WHAT TO PRODUCE -
Retype, word for word, every line of the records below starting at the one that contains "-- real values" and ending at the one that contains "have hb : ‖Wb"; include both of those lines and nothing more.

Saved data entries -
--------------------------------------------------

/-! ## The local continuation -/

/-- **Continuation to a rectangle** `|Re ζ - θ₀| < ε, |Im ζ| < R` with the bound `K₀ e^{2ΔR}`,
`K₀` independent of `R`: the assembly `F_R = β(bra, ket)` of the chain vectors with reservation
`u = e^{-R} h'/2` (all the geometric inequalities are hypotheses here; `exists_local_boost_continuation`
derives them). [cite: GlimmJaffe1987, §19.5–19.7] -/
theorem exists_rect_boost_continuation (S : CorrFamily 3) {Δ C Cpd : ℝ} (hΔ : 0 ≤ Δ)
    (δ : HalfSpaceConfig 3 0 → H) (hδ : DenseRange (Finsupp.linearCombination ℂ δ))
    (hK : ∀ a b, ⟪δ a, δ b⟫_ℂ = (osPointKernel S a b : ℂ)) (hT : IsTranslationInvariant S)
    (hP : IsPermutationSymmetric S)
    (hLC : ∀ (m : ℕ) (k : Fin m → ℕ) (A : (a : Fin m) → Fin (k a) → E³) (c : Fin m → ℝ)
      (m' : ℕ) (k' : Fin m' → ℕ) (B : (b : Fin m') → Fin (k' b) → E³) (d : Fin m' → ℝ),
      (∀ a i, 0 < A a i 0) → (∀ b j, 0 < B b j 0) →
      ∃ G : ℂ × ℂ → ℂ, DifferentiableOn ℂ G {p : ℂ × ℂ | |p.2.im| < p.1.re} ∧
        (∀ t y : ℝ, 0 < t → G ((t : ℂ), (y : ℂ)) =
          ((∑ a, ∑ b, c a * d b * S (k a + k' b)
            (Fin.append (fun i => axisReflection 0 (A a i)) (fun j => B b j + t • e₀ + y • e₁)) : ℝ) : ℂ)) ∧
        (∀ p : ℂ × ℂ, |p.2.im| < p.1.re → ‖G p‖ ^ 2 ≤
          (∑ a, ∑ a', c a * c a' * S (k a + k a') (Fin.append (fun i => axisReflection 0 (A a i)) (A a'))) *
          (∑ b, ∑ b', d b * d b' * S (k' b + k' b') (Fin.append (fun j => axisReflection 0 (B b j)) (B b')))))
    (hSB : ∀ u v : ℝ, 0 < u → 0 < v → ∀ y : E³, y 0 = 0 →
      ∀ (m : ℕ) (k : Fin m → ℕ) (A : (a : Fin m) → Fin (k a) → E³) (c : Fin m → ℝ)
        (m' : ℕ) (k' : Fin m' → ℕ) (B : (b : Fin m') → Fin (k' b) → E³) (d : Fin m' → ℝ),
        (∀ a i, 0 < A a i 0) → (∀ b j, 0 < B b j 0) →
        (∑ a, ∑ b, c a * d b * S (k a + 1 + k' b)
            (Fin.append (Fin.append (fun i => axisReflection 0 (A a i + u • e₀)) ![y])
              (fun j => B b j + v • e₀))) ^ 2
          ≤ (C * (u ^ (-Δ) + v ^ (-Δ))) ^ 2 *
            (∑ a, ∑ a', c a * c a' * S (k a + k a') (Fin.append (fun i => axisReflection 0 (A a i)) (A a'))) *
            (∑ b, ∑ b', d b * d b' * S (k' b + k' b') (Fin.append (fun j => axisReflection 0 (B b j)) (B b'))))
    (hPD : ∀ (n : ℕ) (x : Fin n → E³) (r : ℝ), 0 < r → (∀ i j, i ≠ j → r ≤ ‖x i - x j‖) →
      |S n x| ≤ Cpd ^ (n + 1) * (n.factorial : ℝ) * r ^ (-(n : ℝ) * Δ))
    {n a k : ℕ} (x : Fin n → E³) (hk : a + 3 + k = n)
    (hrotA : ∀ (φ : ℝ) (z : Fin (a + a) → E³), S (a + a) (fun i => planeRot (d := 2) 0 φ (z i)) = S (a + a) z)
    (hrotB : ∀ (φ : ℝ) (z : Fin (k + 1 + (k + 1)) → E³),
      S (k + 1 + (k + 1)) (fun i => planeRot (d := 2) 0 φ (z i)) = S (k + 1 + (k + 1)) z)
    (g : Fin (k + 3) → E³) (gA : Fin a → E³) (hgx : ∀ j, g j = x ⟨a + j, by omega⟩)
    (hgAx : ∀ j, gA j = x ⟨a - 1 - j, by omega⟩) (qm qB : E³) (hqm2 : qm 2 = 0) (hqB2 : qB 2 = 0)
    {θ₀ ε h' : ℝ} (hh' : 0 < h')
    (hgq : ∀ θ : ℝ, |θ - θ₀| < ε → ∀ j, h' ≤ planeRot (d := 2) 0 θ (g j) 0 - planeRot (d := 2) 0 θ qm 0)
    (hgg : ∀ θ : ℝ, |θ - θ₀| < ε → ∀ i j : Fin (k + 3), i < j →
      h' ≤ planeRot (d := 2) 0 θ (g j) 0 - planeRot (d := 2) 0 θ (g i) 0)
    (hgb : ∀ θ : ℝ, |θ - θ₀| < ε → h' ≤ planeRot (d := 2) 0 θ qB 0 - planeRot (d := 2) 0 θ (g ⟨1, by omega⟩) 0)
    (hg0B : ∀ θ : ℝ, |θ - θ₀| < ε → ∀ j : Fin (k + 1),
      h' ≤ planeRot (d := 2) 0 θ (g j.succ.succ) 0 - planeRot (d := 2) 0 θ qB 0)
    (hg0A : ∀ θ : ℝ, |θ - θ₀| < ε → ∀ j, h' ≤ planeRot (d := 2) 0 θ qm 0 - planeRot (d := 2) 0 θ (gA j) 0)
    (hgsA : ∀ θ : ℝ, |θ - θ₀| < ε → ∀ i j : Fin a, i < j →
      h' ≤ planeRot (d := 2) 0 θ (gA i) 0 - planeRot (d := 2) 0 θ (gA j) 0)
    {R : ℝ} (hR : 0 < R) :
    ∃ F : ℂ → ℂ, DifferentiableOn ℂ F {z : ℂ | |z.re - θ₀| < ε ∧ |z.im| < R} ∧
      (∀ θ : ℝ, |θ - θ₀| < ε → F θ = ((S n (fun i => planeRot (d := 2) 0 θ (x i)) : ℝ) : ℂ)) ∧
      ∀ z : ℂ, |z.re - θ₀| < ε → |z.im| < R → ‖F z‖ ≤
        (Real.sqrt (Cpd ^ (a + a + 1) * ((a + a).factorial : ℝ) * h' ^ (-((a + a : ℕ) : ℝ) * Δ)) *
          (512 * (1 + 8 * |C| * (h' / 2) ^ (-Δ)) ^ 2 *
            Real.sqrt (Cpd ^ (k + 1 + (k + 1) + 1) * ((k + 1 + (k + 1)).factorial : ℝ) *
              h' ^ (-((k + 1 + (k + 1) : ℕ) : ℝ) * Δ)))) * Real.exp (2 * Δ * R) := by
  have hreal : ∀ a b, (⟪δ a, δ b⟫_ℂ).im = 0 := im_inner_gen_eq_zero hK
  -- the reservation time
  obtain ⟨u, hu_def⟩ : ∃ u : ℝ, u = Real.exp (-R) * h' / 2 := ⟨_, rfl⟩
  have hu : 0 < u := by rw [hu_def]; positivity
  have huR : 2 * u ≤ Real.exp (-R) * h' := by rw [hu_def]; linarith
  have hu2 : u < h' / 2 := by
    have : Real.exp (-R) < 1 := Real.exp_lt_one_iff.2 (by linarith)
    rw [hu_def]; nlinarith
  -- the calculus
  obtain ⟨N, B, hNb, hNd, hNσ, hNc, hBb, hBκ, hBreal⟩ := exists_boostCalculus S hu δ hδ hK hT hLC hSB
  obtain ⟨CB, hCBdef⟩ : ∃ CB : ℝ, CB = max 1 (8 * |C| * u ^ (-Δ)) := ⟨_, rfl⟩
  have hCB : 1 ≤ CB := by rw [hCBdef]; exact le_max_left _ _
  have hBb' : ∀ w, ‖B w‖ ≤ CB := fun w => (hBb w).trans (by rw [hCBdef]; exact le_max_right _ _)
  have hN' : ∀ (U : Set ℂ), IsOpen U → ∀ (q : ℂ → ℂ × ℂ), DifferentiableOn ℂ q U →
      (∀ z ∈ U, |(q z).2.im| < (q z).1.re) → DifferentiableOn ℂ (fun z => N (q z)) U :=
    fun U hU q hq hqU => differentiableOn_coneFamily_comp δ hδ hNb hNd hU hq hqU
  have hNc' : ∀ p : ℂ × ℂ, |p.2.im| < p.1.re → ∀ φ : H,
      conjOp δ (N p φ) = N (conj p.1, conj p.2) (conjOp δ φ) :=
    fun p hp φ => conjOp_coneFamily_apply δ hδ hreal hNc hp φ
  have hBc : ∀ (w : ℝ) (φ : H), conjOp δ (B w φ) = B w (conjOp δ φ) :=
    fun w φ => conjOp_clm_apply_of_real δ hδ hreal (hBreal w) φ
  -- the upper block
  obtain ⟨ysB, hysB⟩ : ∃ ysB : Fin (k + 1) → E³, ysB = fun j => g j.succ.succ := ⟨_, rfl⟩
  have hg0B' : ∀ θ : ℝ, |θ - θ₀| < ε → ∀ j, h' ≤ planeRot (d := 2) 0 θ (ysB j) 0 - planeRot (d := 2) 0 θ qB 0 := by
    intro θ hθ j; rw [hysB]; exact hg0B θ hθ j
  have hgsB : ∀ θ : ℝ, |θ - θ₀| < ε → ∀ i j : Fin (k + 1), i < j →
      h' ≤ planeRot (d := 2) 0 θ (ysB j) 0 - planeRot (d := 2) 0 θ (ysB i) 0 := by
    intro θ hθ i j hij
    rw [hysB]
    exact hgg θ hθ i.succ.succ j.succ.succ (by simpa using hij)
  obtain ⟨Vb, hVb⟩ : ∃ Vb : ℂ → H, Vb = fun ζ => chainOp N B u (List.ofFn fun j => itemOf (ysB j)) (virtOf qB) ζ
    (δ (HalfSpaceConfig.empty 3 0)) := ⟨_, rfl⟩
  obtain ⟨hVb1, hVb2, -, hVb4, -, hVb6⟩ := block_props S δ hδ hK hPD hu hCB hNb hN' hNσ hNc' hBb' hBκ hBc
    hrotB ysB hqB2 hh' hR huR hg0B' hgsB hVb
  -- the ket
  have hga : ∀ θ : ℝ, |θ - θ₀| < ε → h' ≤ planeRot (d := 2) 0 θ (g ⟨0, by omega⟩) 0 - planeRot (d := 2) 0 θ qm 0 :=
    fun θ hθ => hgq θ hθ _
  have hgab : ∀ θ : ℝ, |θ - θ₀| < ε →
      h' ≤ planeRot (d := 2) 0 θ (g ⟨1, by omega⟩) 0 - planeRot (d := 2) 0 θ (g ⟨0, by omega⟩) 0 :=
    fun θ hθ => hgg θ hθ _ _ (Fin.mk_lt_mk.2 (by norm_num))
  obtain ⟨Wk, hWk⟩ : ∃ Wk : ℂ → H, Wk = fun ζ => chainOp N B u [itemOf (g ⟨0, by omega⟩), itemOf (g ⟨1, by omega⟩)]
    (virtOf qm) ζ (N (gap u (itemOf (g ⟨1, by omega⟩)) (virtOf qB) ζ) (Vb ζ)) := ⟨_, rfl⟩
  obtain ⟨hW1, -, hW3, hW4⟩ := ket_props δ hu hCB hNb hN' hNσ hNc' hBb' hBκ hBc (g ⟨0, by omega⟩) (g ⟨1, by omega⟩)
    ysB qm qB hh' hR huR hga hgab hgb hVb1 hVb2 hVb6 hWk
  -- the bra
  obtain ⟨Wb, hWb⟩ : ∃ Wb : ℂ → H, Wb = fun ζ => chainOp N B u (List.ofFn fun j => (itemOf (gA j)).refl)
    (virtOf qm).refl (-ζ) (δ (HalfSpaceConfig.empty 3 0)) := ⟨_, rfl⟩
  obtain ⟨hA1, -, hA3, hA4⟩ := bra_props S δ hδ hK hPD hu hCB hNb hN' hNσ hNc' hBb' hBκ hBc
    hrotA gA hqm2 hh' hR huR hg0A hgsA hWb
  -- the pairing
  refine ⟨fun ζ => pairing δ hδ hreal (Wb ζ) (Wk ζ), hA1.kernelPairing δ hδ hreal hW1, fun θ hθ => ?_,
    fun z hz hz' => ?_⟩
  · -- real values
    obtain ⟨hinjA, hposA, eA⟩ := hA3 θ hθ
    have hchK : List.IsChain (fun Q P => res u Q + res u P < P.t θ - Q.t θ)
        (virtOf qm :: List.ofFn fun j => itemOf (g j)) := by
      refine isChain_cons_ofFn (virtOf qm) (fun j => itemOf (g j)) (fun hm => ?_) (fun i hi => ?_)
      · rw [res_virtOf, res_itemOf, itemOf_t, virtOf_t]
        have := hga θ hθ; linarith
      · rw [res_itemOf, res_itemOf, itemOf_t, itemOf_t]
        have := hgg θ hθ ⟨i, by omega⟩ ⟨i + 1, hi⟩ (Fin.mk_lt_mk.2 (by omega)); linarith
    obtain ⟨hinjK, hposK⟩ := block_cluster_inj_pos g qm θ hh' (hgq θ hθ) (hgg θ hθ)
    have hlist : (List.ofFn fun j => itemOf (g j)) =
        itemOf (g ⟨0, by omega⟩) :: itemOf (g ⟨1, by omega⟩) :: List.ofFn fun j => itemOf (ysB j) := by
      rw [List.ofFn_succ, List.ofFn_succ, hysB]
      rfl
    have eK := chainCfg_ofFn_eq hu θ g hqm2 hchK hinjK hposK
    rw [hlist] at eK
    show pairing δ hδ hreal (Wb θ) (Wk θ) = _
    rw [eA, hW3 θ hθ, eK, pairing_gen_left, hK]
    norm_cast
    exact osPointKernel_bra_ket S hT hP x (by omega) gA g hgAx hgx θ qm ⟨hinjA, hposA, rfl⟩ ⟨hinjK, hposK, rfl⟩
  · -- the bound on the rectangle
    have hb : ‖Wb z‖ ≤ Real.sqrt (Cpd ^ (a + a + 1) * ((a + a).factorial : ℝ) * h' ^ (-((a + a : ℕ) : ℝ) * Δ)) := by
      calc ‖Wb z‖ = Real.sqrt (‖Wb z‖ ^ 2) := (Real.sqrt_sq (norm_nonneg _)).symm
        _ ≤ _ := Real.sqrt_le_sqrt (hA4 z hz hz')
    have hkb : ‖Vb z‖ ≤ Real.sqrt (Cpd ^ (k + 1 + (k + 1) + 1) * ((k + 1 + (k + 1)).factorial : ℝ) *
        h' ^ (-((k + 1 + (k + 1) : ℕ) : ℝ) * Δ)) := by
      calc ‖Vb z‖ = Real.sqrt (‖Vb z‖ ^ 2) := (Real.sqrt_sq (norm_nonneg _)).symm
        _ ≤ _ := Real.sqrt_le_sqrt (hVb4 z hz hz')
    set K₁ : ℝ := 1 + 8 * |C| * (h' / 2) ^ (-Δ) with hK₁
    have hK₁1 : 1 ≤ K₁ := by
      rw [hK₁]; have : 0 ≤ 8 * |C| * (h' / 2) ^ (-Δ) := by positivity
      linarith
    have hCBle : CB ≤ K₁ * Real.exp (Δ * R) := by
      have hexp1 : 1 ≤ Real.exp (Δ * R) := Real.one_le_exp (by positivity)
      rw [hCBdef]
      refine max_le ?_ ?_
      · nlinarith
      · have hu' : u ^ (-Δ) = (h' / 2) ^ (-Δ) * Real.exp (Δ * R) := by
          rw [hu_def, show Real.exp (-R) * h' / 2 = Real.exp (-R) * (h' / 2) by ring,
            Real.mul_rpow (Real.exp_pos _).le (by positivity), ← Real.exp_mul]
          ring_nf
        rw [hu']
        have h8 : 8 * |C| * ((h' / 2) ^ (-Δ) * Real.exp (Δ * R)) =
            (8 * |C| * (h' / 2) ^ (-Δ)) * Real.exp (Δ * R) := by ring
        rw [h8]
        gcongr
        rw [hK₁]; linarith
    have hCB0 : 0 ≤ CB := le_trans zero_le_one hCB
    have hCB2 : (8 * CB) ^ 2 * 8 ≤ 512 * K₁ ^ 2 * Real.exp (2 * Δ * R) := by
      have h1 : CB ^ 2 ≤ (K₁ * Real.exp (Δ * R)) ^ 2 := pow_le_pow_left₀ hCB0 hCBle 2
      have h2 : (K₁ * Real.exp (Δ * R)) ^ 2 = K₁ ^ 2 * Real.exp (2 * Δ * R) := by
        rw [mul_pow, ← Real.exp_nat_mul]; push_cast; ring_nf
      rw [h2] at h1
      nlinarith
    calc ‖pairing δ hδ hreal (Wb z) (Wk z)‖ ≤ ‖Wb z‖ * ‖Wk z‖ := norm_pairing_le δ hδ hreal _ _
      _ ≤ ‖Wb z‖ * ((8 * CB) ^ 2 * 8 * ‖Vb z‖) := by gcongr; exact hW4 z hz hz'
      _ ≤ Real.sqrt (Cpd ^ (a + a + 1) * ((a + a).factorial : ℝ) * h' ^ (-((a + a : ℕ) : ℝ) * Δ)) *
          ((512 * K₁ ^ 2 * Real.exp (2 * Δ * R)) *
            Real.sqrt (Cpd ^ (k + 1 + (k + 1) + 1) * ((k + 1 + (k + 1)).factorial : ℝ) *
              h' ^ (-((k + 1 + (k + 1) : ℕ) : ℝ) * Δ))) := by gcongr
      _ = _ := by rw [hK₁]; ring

--------------------------------------------------

SOLUTION -
  · -- real values
    obtain ⟨hinjA, hposA, eA⟩ := hA3 θ hθ
    have hchK : List.IsChain (fun Q P => res u Q + res u P < P.t θ - Q.t θ)
        (virtOf qm :: List.ofFn fun j => itemOf (g j)) := by
      refine isChain_cons_ofFn (virtOf qm) (fun j => itemOf (g j)) (fun hm => ?_) (fun i hi => ?_)
      · rw [res_virtOf, res_itemOf, itemOf_t, virtOf_t]
        have := hga θ hθ; linarith
      · rw [res_itemOf, res_itemOf, itemOf_t, itemOf_t]
        have := hgg θ hθ ⟨i, by omega⟩ ⟨i + 1, hi⟩ (Fin.mk_lt_mk.2 (by omega)); linarith
    obtain ⟨hinjK, hposK⟩ := block_cluster_inj_pos g qm θ hh' (hgq θ hθ) (hgg θ hθ)
    have hlist : (List.ofFn fun j => itemOf (g j)) =
        itemOf (g ⟨0, by omega⟩) :: itemOf (g ⟨1, by omega⟩) :: List.ofFn fun j => itemOf (ysB j) := by
      rw [List.ofFn_succ, List.ofFn_succ, hysB]
      rfl
    have eK := chainCfg_ofFn_eq hu θ g hqm2 hchK hinjK hposK
    rw [hlist] at eK
    show pairing δ hδ hreal (Wb θ) (Wk θ) = _
    rw [eA, hW3 θ hθ, eK, pairing_gen_left, hK]
    norm_cast
    exact osPointKernel_bra_ket S hT hP x (by omega) gA g hgAx hgx θ qm ⟨hinjA, hposA, rfl⟩ ⟨hinjK, hposK, rfl⟩
  · -- the bound on the rectangle
    have hb : ‖Wb z‖ ≤ Real.sqrt (Cpd ^ (a + a + 1) * ((a + a).factorial : ℝ) * h' ^ (-((a + a : ℕ) : ℝ) * Δ)) := by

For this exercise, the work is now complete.